First, a huge thanks to Waldek Mastykarz for running with my suggestion to run some performance tests on list item filtering. In short, CAML wins by a factor of 300, which I expect would be even more pronounced on larger lists and under load.
In his test, Waldek implements Where() as follows:
public static IEnumerable<SPListItem> Where(this SPListItemCollection items, Func<SPListItem, bool> predicate) { List<SPListItem> list = new List<SPListItem>(); foreach (SPListItem item in items) if (predicate(item)) list.Add(item); return list; }
This works as expected, but allocates a secondary data structure to store the filtered items. The preferred approach is to use the yield return
syntax:
public static IEnumerable<SPListItem> Where(this SPListItemCollection items, Func<SPListItem, bool> predicate) { foreach (SPListItem item in items) if (predicate(item)) yield return item; }
The actual IL this generates is too complex to go into here, but I highly suggest checking it out in Reflector. In short, the compiler creates a private class that provides a filtered enumerator without actually building an intermediate data structure, instead filtering in MoveNext(). Using yield also defers execution until the collection is actually enumerated, though I can’t think of a SharePoint example where this would actually matter.
Another alternative, which also defers execution, is to leverage LINQ’s Cast<T>() operator and LINQ’s IEnumerable<T>.Where():
public static IEnumerable<SPListItem> Where(this SPListItemCollection items, Func<SPListItem, bool> predicate) { return items.Cast<SPListItem>().Where(predicate); }
I imagine the compiler would optimize the yield-generated class in much the same way it optimizes LINQ’s internal implementation, but I will leave that research for a later date. It would also be interesting to compare the performance between the different implementations, though in a SharePoint context I expect the difference would be insignificant compared with the more expensive operations needed to retrieve the data.
The Problem with IDisposable
In my previous post, I suggested a Dispose-safe implementation of SPWebCollection.ForEach(), which Waldek leveraged for his Where implementation. Presumably because he was concerned about leaking SPWebs, his Where() implementation just returns a list of the web IDs. While avoiding leaks is smart, an ID isn’t nearly as useful as the full SPWeb and opening a new SPWeb from the ID is an expensive operation. What if I wanted a filtered enumeration of the SPWeb objects?
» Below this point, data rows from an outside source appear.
/-! ### An fcc lattice through the standard adjacent pair `u₀, v₀` is `Λ₀` or `Λ₀⁻` -/

/-- **Rigid fcc lattices containing `u₀ = (1,0,0)` and `v₀ = (½,√3/2,0)` are `B(±1)`.**  If the image
`M·Λ₀` of the fcc lattice under a linear isometry contains the two standard in-layer generators, then
`M·Λ₀ = B(c)` for `c = 1` (`Λ₀` itself) or `c = −1` (the mirror twin `Λ₀⁻`). -/
theorem image_eq_barlow_const_of_mem_generators
    (M : EuclideanSpace ℝ (Fin 3) ≃ₗᵢ[ℝ] EuclideanSpace ℝ (Fin 3))
    (hu : barlowPos 1 (Real.sqrt (2 / 3)) constHagg 0 1 0 ∈ M '' fccStacking 1 (Real.sqrt (2 / 3)))
    (hv : barlowPos 1 (Real.sqrt (2 / 3)) constHagg 0 0 1 ∈ M '' fccStacking 1 (Real.sqrt (2 / 3))) :
    ∃ c : ℤ, (c = 1 ∨ c = -1) ∧
      M '' fccStacking 1 (Real.sqrt (2 / 3)) = barlowStacking 1 (Real.sqrt (2 / 3)) (fun _ : ℤ => c) := by
  classical
  set G₁ : AddSubgroup (EuclideanSpace ℝ (Fin 3)) :=
    barlowAddSubgroupOfConst 1 (Real.sqrt (2 / 3)) constHagg (fun _ => rfl) with hG₁
  have hG₁mem : ∀ w, w ∈ G₁ ↔ w ∈ fccStacking 1 (Real.sqrt (2 / 3)) := fun w => Iff.rfl
  set Λ' : Set (EuclideanSpace ℝ (Fin 3)) := M '' fccStacking 1 (Real.sqrt (2 / 3)) with hΛ'
  have hsub : ∀ x ∈ Λ', ∀ y ∈ Λ', x - y ∈ Λ' := by
    rintro _ ⟨p, hp, rfl⟩ _ ⟨q, hq, rfl⟩
    exact ⟨p - q, (hG₁mem _).1 (G₁.sub_mem ((hG₁mem _).2 hp) ((hG₁mem _).2 hq)), by simp⟩
  have hneg : ∀ x ∈ Λ', -x ∈ Λ' := by
    rintro _ ⟨p, hp, rfl⟩
    exact ⟨-p, (hG₁mem _).1 (G₁.neg_mem ((hG₁mem _).2 hp)), by simp⟩
  have h0Λ : (0 : EuclideanSpace ℝ (Fin 3)) ∈ fccStacking 1 (Real.sqrt (2 / 3)) :=
    ⟨0, 0, 0, (barlowPos_zero _ _).symm⟩
  have hnorm : ∀ x ∈ Λ', x ≠ 0 → 1 ≤ ‖x‖ := by
    rintro _ ⟨p, hp, rfl⟩ hne
    have hp0 : p ≠ 0 := fun h => hne (by rw [h, map_zero])
    rw [LinearIsometryEquiv.norm_map, ← dist_zero_left]
    exact le_dist_of_mem_barlowStacking_ideal isHaggSeq_const one_pos sqrt_twoThirds_sq h0Λ hp hp0.symm
  -- the unit shell of `Λ'` and its double
  set S₀ : Set (EuclideanSpace ℝ (Fin 3)) :=
    {w | w ∈ fccStacking 1 (Real.sqrt (2 / 3)) ∧ ‖w‖ = 1} with hS₀
  set S' : Set (EuclideanSpace ℝ (Fin 3)) := {x | x ∈ Λ' ∧ ‖x‖ = 1} with hS'
  set S₂ : Set (EuclideanSpace ℝ (Fin 3)) := (fun x => (2 : ℝ) • x) '' S' with hS₂
  have hS'eq : S' = M '' S₀ := by
    ext x
    constructor
    · rintro ⟨⟨p, hp, rfl⟩, hx1⟩
      exact ⟨p, ⟨hp, by rwa [LinearIsometryEquiv.norm_map] at hx1⟩, rfl⟩
    · rintro ⟨p, ⟨hp, hp1⟩, rfl⟩
      exact ⟨⟨p, hp, rfl⟩, by rw [LinearIsometryEquiv.norm_map, hp1]⟩
  have hS₀card : S₀.ncard = 12 := by
    have h12 := ncard_touching_eq_twelve isHaggSeq_const one_pos sqrt_twoThirds_sq h0Λ
    have hset : S₀ = {w | w ∈ barlowStacking 1 (Real.sqrt (2 / 3)) constHagg ∧
        dist (0 : EuclideanSpace ℝ (Fin 3)) w = 1} := by
      ext w
      simp only [hS₀, Set.mem_setOf_eq, dist_comm (0 : EuclideanSpace ℝ (Fin 3)), dist_zero_right]
      rfl
    rw [hset]; exact h12
  have h2inj : Function.Injective (fun x : EuclideanSpace ℝ (Fin 3) => (2 : ℝ) • x) :=
    smul_right_injective _ (two_ne_zero)
  have hS₂card : S₂.ncard = 12 := by
    rw [hS₂, Set.ncard_image_of_injective _ h2inj, hS'eq, Set.ncard_image_of_injective _ M.injective,
      hS₀card]
  have hconf : IsTwelveConfig S₂ := by
    refine ⟨hS₂card, ?_, ?_⟩
    · rintro _ ⟨y, ⟨-, hy1⟩, rfl⟩
      rw [norm_smul, hy1, Real.norm_eq_abs, abs_of_pos two_pos, mul_one]
    · rintro _ ⟨y, ⟨hy, -⟩, rfl⟩ _ ⟨y', ⟨hy', -⟩, rfl⟩ hne
      have hyy : y - y' ≠ 0 := fun h => hne (by rw [sub_eq_zero.1 h])
      have := hnorm _ (hsub y hy y' hy') hyy
      rw [dist_eq_norm, ← smul_sub, norm_smul, Real.norm_eq_abs, abs_of_pos two_pos]
      linarith
  -- the hexagon lies in `S₂`
  obtain ⟨nu, nv, nf⟩ := norm_barlowPos_generators isHaggSeq_const
  obtain ⟨gu, gv⟩ := two_smul_generators
  have huv1 : ‖barlowPos 1 (Real.sqrt (2 / 3)) constHagg 0 1 0 -
      barlowPos 1 (Real.sqrt (2 / 3)) constHagg 0 0 1‖ = 1 := by
    have h := norm_sub_sq_real (barlowPos 1 (Real.sqrt (2 / 3)) constHagg 0 1 0)
      (barlowPos 1 (Real.sqrt (2 / 3)) constHagg 0 0 1)
    rw [nu, nv, inner_inLayer] at h
    push_cast at h
    have h1 : ‖barlowPos 1 (Real.sqrt (2 / 3)) constHagg 0 1 0 -
        barlowPos 1 (Real.sqrt (2 / 3)) constHagg 0 0 1‖ ^ 2 = 1 := by rw [h]; ring
    have h0 := norm_nonneg (barlowPos 1 (Real.sqrt (2 / 3)) constHagg 0 1 0 -
      barlowPos 1 (Real.sqrt (2 / 3)) constHagg 0 0 1)
    nlinarith
  have mem2 : ∀ y ∈ Λ', ‖y‖ = 1 → (2 : ℝ) • y ∈ S₂ := fun y hy hy1 => ⟨y, ⟨hy, hy1⟩, rfl⟩
  have hhex : hexagonSet ⊆ S₂ := by
    intro x hx
    simp only [hexagonSet, Set.mem_insert_iff, Set.mem_singleton_iff] at hx
    rcases hx with rfl | rfl | rfl | rfl | rfl | rfl
    · rw [← gu]; exact mem2 _ hu nu
    · rw [← gu, ← smul_neg]; exact mem2 _ (hneg _ hu) (by rw [norm_neg, nu])
    · rw [← gv]; exact mem2 _ hv nv
    · rw [← gv, ← smul_neg]; exact mem2 _ (hneg _ hv) (by rw [norm_neg, nv])
    · rw [← gu, ← gv, ← smul_sub]; exact mem2 _ (hsub _ hu _ hv) huv1
    · rw [← gu, ← gv, ← smul_sub]
      exact mem2 _ (hsub _ hv _ hu) (by rw [← norm_neg, neg_sub, huv1])
  obtain ⟨σ, σ', hσ, hσ', hS₂eq⟩ := hconf.eq_layerShell hhex
  -- central symmetry forces the fcc type `σ' = −σ`
  have hsymm : ∀ x ∈ S₂, -x ∈ S₂ := by
    rintro _ ⟨y, ⟨hy, hy1⟩, rfl⟩
    rw [← smul_neg]; exact mem2 _ (hneg _ hy) (by rw [norm_neg, hy1])
  have hσ'σ : σ' = -σ := by
    have hxp : σ • barlowOffset 2 + layerNormal layerSpacing ∈ layerShell σ σ' :=
      (mem_layerShell_iff).2 (Or.inr (Or.inl (by
        rw [add_sub_cancel_right, mem_holeTriple_iff]
        exact ⟨_, mem_holeTriple_one_iff.2 (Or.inl rfl), rfl⟩)))
    rw [← hS₂eq] at hxp
    have hxm := hsymm _ hxp
    rw [hS₂eq, mem_layerShell_iff] at hxm
    have hpos : 0 < layerSpacing := Literature.Geometry.DiscreteGeometry.layerSpacing_pos
    rcases hxm with h | h | h
    · have := apply_two_of_mem_hexagonSet h
      simp at this
      linarith
    · have := apply_two_of_mem_holeTriple h
      simp at this
      linarith
    · rw [neg_add, neg_add_cancel_right, neg_mem_holeTriple_iff, mem_holeTriple_iff] at h
      obtain ⟨t, ht, e⟩ := h
      rw [mem_holeTriple_one_iff] at ht
      have e0 := congrArg (fun q : EuclideanSpace ℝ (Fin 3) => q 0) e
      have e1 := congrArg (fun q : EuclideanSpace ℝ (Fin 3) => q 1) e
      have h3 : (0 : ℝ) < Real.sqrt 3 := Real.sqrt_pos.2 (by norm_num)
      rcases ht with rfl | rfl | rfl
      · simp at e0; linarith
      · simp at e0 e1
        rcases hσ with rfl | rfl <;> rcases hσ' with rfl | rfl <;> nlinarith
      · simp at e0
        rcases hσ with rfl | rfl <;> norm_num at e0
  subst hσ'σ
  -- an integer name for the sign
  obtain ⟨c, hc, hcσ⟩ : ∃ c : ℤ, (c = 1 ∨ c = -1) ∧ (c : ℝ) = σ := by
    rcases hσ with rfl | rfl
    exacts [⟨1, Or.inl rfl, by simp⟩, ⟨-1, Or.inr rfl, by simp⟩]
  rw [← hcσ] at hS₂eq
  -- the three generators of `Λ₀` land in `B(c)`
  have land : ∀ g ∈ fccStacking 1 (Real.sqrt (2 / 3)), ‖g‖ = 1 →
      M g ∈ barlowStacking 1 (Real.sqrt (2 / 3)) (fun _ : ℤ => c) := by
    intro g hg hg1
    have h2 : (2 : ℝ) • M g ∈ layerShell (c : ℝ) (-(c : ℝ)) := by
      rw [← hS₂eq]; exact mem2 _ ⟨g, hg, rfl⟩ (by rw [LinearIsometryEquiv.norm_map, hg1])
    have := half_mem_barlow_of_mem_layerShell hc h2
    rwa [smul_smul, show (1 / 2 : ℝ) * 2 = 1 by norm_num, one_smul] at this
  refine ⟨c, hc, ?_⟩
  exact image_const_eq_of_generators (Or.inl rfl) hc M (land _ ⟨0, 1, 0, rfl⟩ nu)
    (land _ ⟨0, 0, 1, rfl⟩ nv) (land _ ⟨1, 0, 0, rfl⟩ nf)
Well if we use one of the patterns described above, we should be safe if we call Dispose() for each when we’re done, right? I probably wouldn’t bother asking if there weren’t a catch, so I’ll answer my question with another question: When would Dispose() be called on the webs for which the predicate is false? It wouldn’t! To prevent these leaks, we need to be a bit more sophisticated:
public static IEnumerable<SPWeb> Where(this SPWebCollection webs, Func<SPWeb, bool> predicate) { foreach (SPWeb web in webs) if (predicate(web)) yield return web; else web.Dispose(); }
Or using Cast<T>():
public static IEnumerable<SPWeb> Where(this SPWebCollection webs, Func<SPWeb, bool> predicate) { return webs.Cast<SPWeb>().Where(w => { bool r = predicate(w); if (!r) w.Dispose(); return r; }); }
Again, a detailed IL investigation would likely prove one preferable to the other, but the principle is the same.
Finally, since caller-dependent disposal is unreliable and delegates are fun, I figure we could use a Dispose-safe filtered ForEach:
public static void ForEach(this SPWebCollection webs, Action<SPWeb> action, Func<SPWeb, bool> predicate) { foreach (SPWeb web in webs.Where(predicate)) { action(web); web.Dispose(); } }
Which would let us do something like this to print all publishing sites in a collection:
site.AllWebs.ForEach( w => { Console.WriteLine(w.Title); }, w => { return w.Features.Contains(FeatureIds.OfficePublishingWeb); } );
That is, if we define yet another useful, if simple, extension method:
public static bool Contains(this SPFeatureCollection features, Guid featureID) { return features[featureID] != null; }
And a final note: why did the LINQ team use Func<T, bool> instead of Predicate<T>, which has existed since .NET 2.0?